---------- SOURCE MATERIAL
import Mathlib.Topology.MetricSpace.HausdorffDimension
import Mathlib.Geometry.Manifold.ChartedSpace
import Mathlib.Analysis.Calculus.ContDiff.RCLike
import Mathlib.LinearAlgebra.Complex.FiniteDimensional
import Literature.Topology.Euclidean.InvarianceOfDimension
import Literature.Analysis.Complex.OsgoodProofs
import HarnessLib

/-!
# A `C¹` (or holomorphic) injection whose image has non-empty interior preserves the dimension

**Theorem** (folklore; Brouwer 1911 + the Lipschitz bound on Hausdorff dimension). Let `E`, `F` be
finite-dimensional real normed spaces, `U ⊆ E` open, and `f : E → F` of class `C¹` on `U`.
(a) The image `f(U)` has Hausdorff dimension `≤ dim E`; hence if `f(U)` has NON-EMPTY INTERIOR then
`dim F ≤ dim E` (a `C¹` map cannot fill an open set of a bigger space — the easy half of Sard).
(b) If moreover `f` is injective on `U`, then `dim E ≤ dim F` (Brouwer's invariance of dimension,
the tree's `Brouwer.finrank_le_of_injOn_of_isOpen`), so `dim E = dim F`.
The same for complex normed spaces and holomorphic (`DifferentiableOn ℂ`, via the tree's Osgood
lemma) maps, with `finrank ℂ`; and the CHARTWISE form for a second-countable space `M` charted on
`E` and a map `f : M → F` that is `C¹` in every chart: `range f` with non-empty interior forces
`dim F ≤ dim E`, injectivity + continuity force `dim E ≤ dim F`.

Consumer (cell hodgecm-mathlib, U-DAG §2 node U-e P5, B-plan2 (g9) R79): the equal-dimension step
of the period map of the universal family over the Siegel fine moduli scheme — a holomorphic
BIJECTION from a piece `S_c(ℂ)` (charted on `ℂ^d`) onto `Γ_δ(N)∖𝔥_g` forces `d = g(g+1)/2`, after
which invariance of domain (`Brouwer.isOpen_image_of_injOn`) and Clements–Osgood apply; generic, no
Siegel tokens here.

Main results (namespace `Literature.Topology.Euclidean`):

* `dimH_image_le_finrank_of_contDiffOn` — `dimH (f '' U) ≤ finrank ℝ E` for `f` `C¹` on the open `U`;
* `finrank_le_of_contDiffOn_of_nonempty_interior` — `(interior (f '' U)).Nonempty ⇒ finrank ℝ F ≤ finrank ℝ E`;
* `finrank_eq_of_injOn_of_contDiffOn_of_nonempty_interior` — with `InjOn f U`: `finrank ℝ E = finrank ℝ F`;
* `finrank_le_of_contDiff_of_nonempty_interior_range`, `finrank_eq_of_injective_of_contDiff_of_nonempty_interior_range`
  — global (`ContDiff ℝ 1`) forms;
* `finrank_complex_le_of_contDiffOn_of_nonempty_interior`, `finrank_complex_eq_of_injOn_of_contDiffOn_of_nonempty_interior`,
  `finrank_complex_eq_of_injOn_of_differentiableOn_of_nonempty_interior` — complex forms (`finrank ℂ`; the last
  for HOLOMORPHIC `f`, `DifferentiableOn ℂ f U`, through Osgood's lemma `SCV.analyticOnNhd_of_differentiableOn`);
* `dimH_range_le_finrank_of_chartwise_contDiffOn`, `finrank_le_of_chartwise_contDiffOn_of_nonempty_interior_range`,
  `finrank_le_of_injective_of_continuous_charted`, `finrank_eq_of_injective_of_chartwise_contDiffOn_of_nonempty_interior_range`
  — the chartwise forms for `M` second countable, `ChartedSpace E M`.

No definitions. Mathlib (v4.32.0) has the Hausdorff-dimension bounds (`ContDiffOn.dimH_image_le`,
`dimH_image_le_of_locally_lipschitzOn`, `Real.dimH_of_nonempty_interior`) but neither invariance of
domain/dimension nor these packaged equalities.

## References

* L. E. J. Brouwer, *Beweis der Invarianz der Dimensionenzahl*, Math. Ann. 70 (1911), 161–165 [Brouwer1911Dimension].
* T. Tao, *Hilbert's Fifth Problem and Related Topics*, GSM 153 (2014), §6.2 [Tao2014].
* P. Mattila, *Geometry of Sets and Measures in Euclidean Spaces*, CUP (1995), Thm. 7.5 (Lipschitz maps do
  not increase Hausdorff dimension) [Mattila1995].
-/

open Set Filter Topology Module
open scoped ENNReal NNReal

namespace Literature.Topology.Euclidean

/-! ### Real normed spaces: the `C¹` image bound and the dimension equality -/

section Real

variable {E F : Type*} [NormedAddCommGroup E] [NormedSpace ℝ E] [FiniteDimensional ℝ E]
  [NormedAddCommGroup F] [NormedSpace ℝ F] [FiniteDimensional ℝ F]

omit [FiniteDimensional ℝ F] in
/-- **A `C¹` image has Hausdorff dimension at most the dimension of the source**: for `U ⊆ E` open and
`f` of class `C¹` on `U`, `dimH (f '' U) ≤ finrank ℝ E` (`C¹` maps are locally Lipschitz, and locally
Lipschitz maps do not increase Hausdorff dimension — Mathlib `dimH_image_le_of_locally_lipschitzOn`).
[cite: Mattila1995, Thm. 7.5] -/
theorem dimH_image_le_finrank_of_contDiffOn {f : E → F} {U : Set E} (hU : IsOpen U)
    (hf : ContDiffOn ℝ 1 f U) : dimH (f '' U) ≤ finrank ℝ E := by
  have hlip : ∀ x ∈ U, ∃ C : ℝ≥0, ∃ t ∈ 𝓝[U] x, LipschitzOnWith C f t := by
    intro x hx
    obtain ⟨K, t, ht, hK⟩ := (hf.contDiffAt (hU.mem_nhds hx)).exists_lipschitzOnWith
    exact ⟨K, t, mem_nhdsWithin_of_mem_nhds ht, hK⟩
  calc dimH (f '' U) ≤ dimH U := dimH_image_le_of_locally_lipschitzOn hlip
    _ ≤ dimH (univ : Set E) := dimH_mono (subset_univ _)
    _ = finrank ℝ E := Real.dimH_univ_eq_finrank E

/-- **A `C¹` map cannot fill an open set of a bigger space**: if `f` is `C¹` on the open `U ⊆ E` and
`f '' U` has non-empty interior in `F`, then `finrank ℝ F ≤ finrank ℝ E` (the interior gives
`dimH (f '' U) = finrank ℝ F`, Mathlib `Real.dimH_of_nonempty_interior`). [cite: Mattila1995, Thm. 7.5] -/
theorem finrank_le_of_contDiffOn_of_nonempty_interior {f : E → F} {U : Set E} (hU : IsOpen U)
    (hf : ContDiffOn ℝ 1 f U) (hint : (interior (f '' U)).Nonempty) :
    finrank ℝ F ≤ finrank ℝ E := by
  have h := dimH_image_le_finrank_of_contDiffOn hU hf
  rw [Real.dimH_of_nonempty_interior hint] at h
  exact_mod_cast h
--------------------
Transcribe exactly, and only, the lines that extend from the one containing "omit [FiniteDimensional ℝ F] in" to the end of the records above, inclusive of both.

omit [FiniteDimensional ℝ F] in
/-- **A `C¹` image has Hausdorff dimension at most the dimension of the source**: for `U ⊆ E` open and
`f` of class `C¹` on `U`, `dimH (f '' U) ≤ finrank ℝ E` (`C¹` maps are locally Lipschitz, and locally
Lipschitz maps do not increase Hausdorff dimension — Mathlib `dimH_image_le_of_locally_lipschitzOn`).
[cite: Mattila1995, Thm. 7.5] -/
theorem dimH_image_le_finrank_of_contDiffOn {f : E → F} {U : Set E} (hU : IsOpen U)
    (hf : ContDiffOn ℝ 1 f U) : dimH (f '' U) ≤ finrank ℝ E := by
  have hlip : ∀ x ∈ U, ∃ C : ℝ≥0, ∃ t ∈ 𝓝[U] x, LipschitzOnWith C f t := by
    intro x hx
    obtain ⟨K, t, ht, hK⟩ := (hf.contDiffAt (hU.mem_nhds hx)).exists_lipschitzOnWith
    exact ⟨K, t, mem_nhdsWithin_of_mem_nhds ht, hK⟩
  calc dimH (f '' U) ≤ dimH U := dimH_image_le_of_locally_lipschitzOn hlip
    _ ≤ dimH (univ : Set E) := dimH_mono (subset_univ _)
    _ = finrank ℝ E := Real.dimH_univ_eq_finrank E

/-- **A `C¹` map cannot fill an open set of a bigger space**: if `f` is `C¹` on the open `U ⊆ E` and
`f '' U` has non-empty interior in `F`, then `finrank ℝ F ≤ finrank ℝ E` (the interior gives
`dimH (f '' U) = finrank ℝ F`, Mathlib `Real.dimH_of_nonempty_interior`). [cite: Mattila1995, Thm. 7.5] -/
theorem finrank_le_of_contDiffOn_of_nonempty_interior {f : E → F} {U : Set E} (hU : IsOpen U)
    (hf : ContDiffOn ℝ 1 f U) (hint : (interior (f '' U)).Nonempty) :
    finrank ℝ F ≤ finrank ℝ E := by
  have h := dimH_image_le_finrank_of_contDiffOn hU hf
  rw [Real.dimH_of_nonempty_interior hint] at h
  exact_mod_cast h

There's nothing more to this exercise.